Information supplied section start
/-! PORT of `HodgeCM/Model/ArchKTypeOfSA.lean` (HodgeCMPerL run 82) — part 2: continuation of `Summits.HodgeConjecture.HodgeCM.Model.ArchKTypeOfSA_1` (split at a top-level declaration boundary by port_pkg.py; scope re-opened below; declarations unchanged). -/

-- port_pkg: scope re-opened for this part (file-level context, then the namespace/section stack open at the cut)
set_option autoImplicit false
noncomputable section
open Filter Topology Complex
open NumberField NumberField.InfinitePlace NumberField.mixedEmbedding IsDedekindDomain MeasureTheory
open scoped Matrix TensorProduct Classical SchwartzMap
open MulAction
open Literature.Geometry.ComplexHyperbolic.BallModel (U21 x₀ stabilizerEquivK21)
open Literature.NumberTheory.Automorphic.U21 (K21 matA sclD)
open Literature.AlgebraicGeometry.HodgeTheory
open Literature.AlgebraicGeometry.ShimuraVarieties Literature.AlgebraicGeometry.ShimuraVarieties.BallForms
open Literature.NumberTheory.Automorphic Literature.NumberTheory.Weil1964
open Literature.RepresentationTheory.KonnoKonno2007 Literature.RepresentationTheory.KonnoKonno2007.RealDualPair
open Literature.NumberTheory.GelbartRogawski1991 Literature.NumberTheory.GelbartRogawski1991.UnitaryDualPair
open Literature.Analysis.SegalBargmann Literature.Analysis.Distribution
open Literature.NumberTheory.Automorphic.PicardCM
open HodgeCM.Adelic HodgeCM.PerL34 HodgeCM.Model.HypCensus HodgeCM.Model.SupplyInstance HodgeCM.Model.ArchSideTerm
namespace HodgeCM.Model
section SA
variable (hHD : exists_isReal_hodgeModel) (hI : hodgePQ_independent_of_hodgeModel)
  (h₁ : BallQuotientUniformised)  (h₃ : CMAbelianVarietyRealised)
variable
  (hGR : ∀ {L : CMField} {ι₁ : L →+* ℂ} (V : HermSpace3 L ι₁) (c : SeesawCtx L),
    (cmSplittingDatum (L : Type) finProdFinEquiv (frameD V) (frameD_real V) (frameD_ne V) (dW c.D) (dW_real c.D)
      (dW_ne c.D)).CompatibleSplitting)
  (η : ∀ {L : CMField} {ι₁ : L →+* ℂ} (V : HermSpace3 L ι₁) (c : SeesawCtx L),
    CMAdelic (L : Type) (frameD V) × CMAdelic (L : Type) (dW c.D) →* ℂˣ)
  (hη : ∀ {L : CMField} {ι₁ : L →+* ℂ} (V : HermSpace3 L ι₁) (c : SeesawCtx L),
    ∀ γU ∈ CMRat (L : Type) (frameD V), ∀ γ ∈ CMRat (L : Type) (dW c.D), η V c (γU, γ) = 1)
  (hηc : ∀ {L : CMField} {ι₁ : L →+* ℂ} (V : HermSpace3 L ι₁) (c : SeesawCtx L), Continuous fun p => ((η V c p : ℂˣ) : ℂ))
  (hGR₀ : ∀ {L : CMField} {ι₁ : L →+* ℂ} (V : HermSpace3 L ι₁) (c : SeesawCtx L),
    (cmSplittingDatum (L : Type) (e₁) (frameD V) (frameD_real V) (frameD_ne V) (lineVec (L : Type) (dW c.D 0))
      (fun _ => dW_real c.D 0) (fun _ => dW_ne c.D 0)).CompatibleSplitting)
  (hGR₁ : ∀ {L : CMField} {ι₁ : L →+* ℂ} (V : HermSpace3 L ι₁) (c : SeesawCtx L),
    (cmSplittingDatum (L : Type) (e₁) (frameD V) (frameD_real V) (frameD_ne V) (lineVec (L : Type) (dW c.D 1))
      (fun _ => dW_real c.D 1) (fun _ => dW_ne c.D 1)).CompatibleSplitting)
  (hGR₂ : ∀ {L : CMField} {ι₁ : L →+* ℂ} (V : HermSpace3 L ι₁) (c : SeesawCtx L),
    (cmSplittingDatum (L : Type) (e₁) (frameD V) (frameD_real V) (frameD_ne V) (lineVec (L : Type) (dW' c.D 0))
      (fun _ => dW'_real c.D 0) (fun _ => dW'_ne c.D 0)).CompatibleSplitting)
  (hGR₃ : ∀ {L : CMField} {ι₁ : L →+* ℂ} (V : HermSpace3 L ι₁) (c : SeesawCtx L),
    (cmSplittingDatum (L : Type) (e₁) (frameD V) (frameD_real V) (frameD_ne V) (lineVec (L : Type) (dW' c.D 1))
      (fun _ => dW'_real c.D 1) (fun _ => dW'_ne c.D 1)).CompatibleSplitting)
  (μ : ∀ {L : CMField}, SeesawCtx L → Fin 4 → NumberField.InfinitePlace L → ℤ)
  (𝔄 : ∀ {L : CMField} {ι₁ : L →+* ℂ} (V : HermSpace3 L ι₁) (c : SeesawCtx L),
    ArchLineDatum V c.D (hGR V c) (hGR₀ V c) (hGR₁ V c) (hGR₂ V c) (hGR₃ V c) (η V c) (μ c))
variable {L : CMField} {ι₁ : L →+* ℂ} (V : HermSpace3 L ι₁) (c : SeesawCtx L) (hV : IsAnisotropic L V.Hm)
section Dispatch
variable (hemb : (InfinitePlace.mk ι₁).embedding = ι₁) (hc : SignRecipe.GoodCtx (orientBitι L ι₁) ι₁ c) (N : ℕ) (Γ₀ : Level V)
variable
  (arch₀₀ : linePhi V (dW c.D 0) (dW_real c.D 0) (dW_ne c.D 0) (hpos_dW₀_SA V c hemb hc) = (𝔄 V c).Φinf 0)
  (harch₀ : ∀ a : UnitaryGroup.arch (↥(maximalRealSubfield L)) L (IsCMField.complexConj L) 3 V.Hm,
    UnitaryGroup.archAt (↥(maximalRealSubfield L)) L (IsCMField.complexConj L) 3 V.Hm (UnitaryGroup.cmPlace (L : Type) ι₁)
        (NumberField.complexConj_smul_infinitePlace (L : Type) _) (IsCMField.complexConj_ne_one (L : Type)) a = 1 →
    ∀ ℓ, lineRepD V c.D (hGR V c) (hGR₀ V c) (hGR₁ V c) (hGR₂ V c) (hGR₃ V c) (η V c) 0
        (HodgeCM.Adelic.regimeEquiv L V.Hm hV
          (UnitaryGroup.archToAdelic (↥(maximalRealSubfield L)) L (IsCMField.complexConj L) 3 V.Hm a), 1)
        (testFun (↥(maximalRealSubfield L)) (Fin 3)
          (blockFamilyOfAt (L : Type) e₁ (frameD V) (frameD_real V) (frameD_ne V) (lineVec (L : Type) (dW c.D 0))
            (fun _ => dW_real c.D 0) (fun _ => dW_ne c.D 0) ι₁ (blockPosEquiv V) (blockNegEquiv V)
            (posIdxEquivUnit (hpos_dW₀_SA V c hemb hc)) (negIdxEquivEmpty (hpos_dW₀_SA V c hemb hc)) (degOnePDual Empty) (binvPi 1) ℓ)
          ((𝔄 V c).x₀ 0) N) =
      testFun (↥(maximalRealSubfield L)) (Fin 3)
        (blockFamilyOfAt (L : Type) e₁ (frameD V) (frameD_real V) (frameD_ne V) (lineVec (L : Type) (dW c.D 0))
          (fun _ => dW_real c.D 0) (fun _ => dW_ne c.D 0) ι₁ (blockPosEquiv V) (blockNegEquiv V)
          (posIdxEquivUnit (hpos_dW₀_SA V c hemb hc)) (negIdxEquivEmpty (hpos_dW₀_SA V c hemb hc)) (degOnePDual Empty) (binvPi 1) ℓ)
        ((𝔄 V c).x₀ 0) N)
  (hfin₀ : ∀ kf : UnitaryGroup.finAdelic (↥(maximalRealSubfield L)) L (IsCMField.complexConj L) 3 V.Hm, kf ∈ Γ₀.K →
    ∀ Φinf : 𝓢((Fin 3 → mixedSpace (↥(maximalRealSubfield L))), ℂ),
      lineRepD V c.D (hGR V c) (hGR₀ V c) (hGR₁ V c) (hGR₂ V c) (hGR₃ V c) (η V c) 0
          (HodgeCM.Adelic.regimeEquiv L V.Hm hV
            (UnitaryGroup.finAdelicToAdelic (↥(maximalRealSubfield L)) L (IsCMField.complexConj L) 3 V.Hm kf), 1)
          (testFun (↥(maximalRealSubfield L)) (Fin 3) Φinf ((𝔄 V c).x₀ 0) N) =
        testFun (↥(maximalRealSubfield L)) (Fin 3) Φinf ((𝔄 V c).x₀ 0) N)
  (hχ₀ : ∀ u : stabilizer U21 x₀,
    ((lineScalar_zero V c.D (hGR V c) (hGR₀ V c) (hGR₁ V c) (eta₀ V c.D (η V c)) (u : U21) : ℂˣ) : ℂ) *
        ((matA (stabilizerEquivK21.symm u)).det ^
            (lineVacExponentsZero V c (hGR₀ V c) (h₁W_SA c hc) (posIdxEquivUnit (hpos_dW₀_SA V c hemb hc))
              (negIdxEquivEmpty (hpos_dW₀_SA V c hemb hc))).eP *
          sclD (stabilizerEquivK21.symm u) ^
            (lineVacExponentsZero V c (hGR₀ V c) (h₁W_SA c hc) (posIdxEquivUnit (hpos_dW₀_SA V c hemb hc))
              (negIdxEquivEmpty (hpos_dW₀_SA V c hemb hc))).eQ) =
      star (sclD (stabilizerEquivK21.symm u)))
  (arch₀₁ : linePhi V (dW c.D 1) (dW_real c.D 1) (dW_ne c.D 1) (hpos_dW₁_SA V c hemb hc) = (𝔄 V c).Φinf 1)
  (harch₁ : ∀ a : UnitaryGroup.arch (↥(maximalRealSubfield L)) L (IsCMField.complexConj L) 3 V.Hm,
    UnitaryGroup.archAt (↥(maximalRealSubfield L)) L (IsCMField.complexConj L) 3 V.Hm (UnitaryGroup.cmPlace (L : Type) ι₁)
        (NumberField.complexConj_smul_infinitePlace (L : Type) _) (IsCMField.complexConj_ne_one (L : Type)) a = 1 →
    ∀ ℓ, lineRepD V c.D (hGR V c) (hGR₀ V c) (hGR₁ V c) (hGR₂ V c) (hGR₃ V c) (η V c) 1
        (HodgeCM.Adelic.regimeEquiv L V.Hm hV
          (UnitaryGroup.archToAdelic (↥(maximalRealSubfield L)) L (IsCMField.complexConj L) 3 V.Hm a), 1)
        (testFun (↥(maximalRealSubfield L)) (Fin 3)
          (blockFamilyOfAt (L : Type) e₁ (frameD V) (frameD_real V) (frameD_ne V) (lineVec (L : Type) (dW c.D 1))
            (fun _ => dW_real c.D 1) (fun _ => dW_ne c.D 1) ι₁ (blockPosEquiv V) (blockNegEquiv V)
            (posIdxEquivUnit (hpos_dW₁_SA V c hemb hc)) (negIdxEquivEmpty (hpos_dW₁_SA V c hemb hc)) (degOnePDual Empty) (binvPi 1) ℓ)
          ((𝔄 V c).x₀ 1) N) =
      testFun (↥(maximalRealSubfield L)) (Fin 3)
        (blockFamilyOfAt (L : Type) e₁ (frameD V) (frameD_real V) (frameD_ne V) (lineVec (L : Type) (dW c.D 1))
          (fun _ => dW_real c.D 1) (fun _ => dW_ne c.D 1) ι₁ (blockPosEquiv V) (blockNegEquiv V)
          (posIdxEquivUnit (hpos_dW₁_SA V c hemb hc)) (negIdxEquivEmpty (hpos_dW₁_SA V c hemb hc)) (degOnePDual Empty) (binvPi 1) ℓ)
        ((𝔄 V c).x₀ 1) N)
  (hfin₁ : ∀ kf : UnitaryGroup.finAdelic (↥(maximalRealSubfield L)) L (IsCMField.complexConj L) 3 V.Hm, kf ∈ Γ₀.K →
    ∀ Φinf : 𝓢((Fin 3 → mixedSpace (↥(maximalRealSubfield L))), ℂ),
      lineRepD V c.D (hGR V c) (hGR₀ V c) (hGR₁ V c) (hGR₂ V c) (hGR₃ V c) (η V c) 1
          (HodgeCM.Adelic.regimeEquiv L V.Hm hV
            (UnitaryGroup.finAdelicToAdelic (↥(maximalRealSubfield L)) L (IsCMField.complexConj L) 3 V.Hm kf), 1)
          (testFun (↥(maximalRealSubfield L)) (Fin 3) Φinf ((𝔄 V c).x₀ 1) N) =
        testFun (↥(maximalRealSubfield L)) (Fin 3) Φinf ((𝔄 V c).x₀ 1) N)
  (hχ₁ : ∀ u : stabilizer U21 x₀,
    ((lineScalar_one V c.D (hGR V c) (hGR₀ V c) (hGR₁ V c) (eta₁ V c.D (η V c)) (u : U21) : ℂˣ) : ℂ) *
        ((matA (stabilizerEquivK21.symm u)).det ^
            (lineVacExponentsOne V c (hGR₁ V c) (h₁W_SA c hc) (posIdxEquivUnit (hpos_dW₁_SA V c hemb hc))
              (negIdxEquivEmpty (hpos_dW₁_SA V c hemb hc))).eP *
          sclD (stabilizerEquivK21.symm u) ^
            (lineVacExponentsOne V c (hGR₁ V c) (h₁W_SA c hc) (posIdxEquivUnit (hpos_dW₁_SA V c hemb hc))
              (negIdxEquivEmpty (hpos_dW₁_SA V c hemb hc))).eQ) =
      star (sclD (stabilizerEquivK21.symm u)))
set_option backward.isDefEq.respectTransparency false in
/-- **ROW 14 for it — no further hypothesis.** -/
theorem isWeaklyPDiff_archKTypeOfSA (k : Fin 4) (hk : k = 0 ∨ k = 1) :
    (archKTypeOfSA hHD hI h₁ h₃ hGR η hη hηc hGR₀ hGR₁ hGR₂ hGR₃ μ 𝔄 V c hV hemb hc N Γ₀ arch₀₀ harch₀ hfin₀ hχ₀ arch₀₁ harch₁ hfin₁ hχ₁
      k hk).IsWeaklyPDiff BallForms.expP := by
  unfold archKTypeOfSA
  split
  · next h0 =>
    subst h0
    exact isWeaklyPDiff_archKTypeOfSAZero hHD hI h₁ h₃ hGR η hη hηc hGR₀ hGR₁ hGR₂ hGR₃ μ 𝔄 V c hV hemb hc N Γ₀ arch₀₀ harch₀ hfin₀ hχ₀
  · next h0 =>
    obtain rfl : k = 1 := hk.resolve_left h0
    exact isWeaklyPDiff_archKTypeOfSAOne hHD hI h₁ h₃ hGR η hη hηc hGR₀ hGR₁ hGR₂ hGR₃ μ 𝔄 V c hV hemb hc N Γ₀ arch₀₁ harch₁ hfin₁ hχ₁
Information supplied section end
* **Work instructions**
Copy out each line of the entries where the word "Φinf" is found.

* **Exercise output**
  (arch₀₀ : linePhi V (dW c.D 0) (dW_real c.D 0) (dW_ne c.D 0) (hpos_dW₀_SA V c hemb hc) = (𝔄 V c).Φinf 0)
    ∀ Φinf : 𝓢((Fin 3 → mixedSpace (↥(maximalRealSubfield L))), ℂ),
          (testFun (↥(maximalRealSubfield L)) (Fin 3) Φinf ((𝔄 V c).x₀ 0) N) =
        testFun (↥(maximalRealSubfield L)) (Fin 3) Φinf ((𝔄 V c).x₀ 0) N)
  (arch₀₁ : linePhi V (dW c.D 1) (dW_real c.D 1) (dW_ne c.D 1) (hpos_dW₁_SA V c hemb hc) = (𝔄 V c).Φinf 1)
    ∀ Φinf : 𝓢((Fin 3 → mixedSpace (↥(maximalRealSubfield L))), ℂ),
          (testFun (↥(maximalRealSubfield L)) (Fin 3) Φinf ((𝔄 V c).x₀ 1) N) =
        testFun (↥(maximalRealSubfield L)) (Fin 3) Φinf ((𝔄 V c).x₀ 1) N)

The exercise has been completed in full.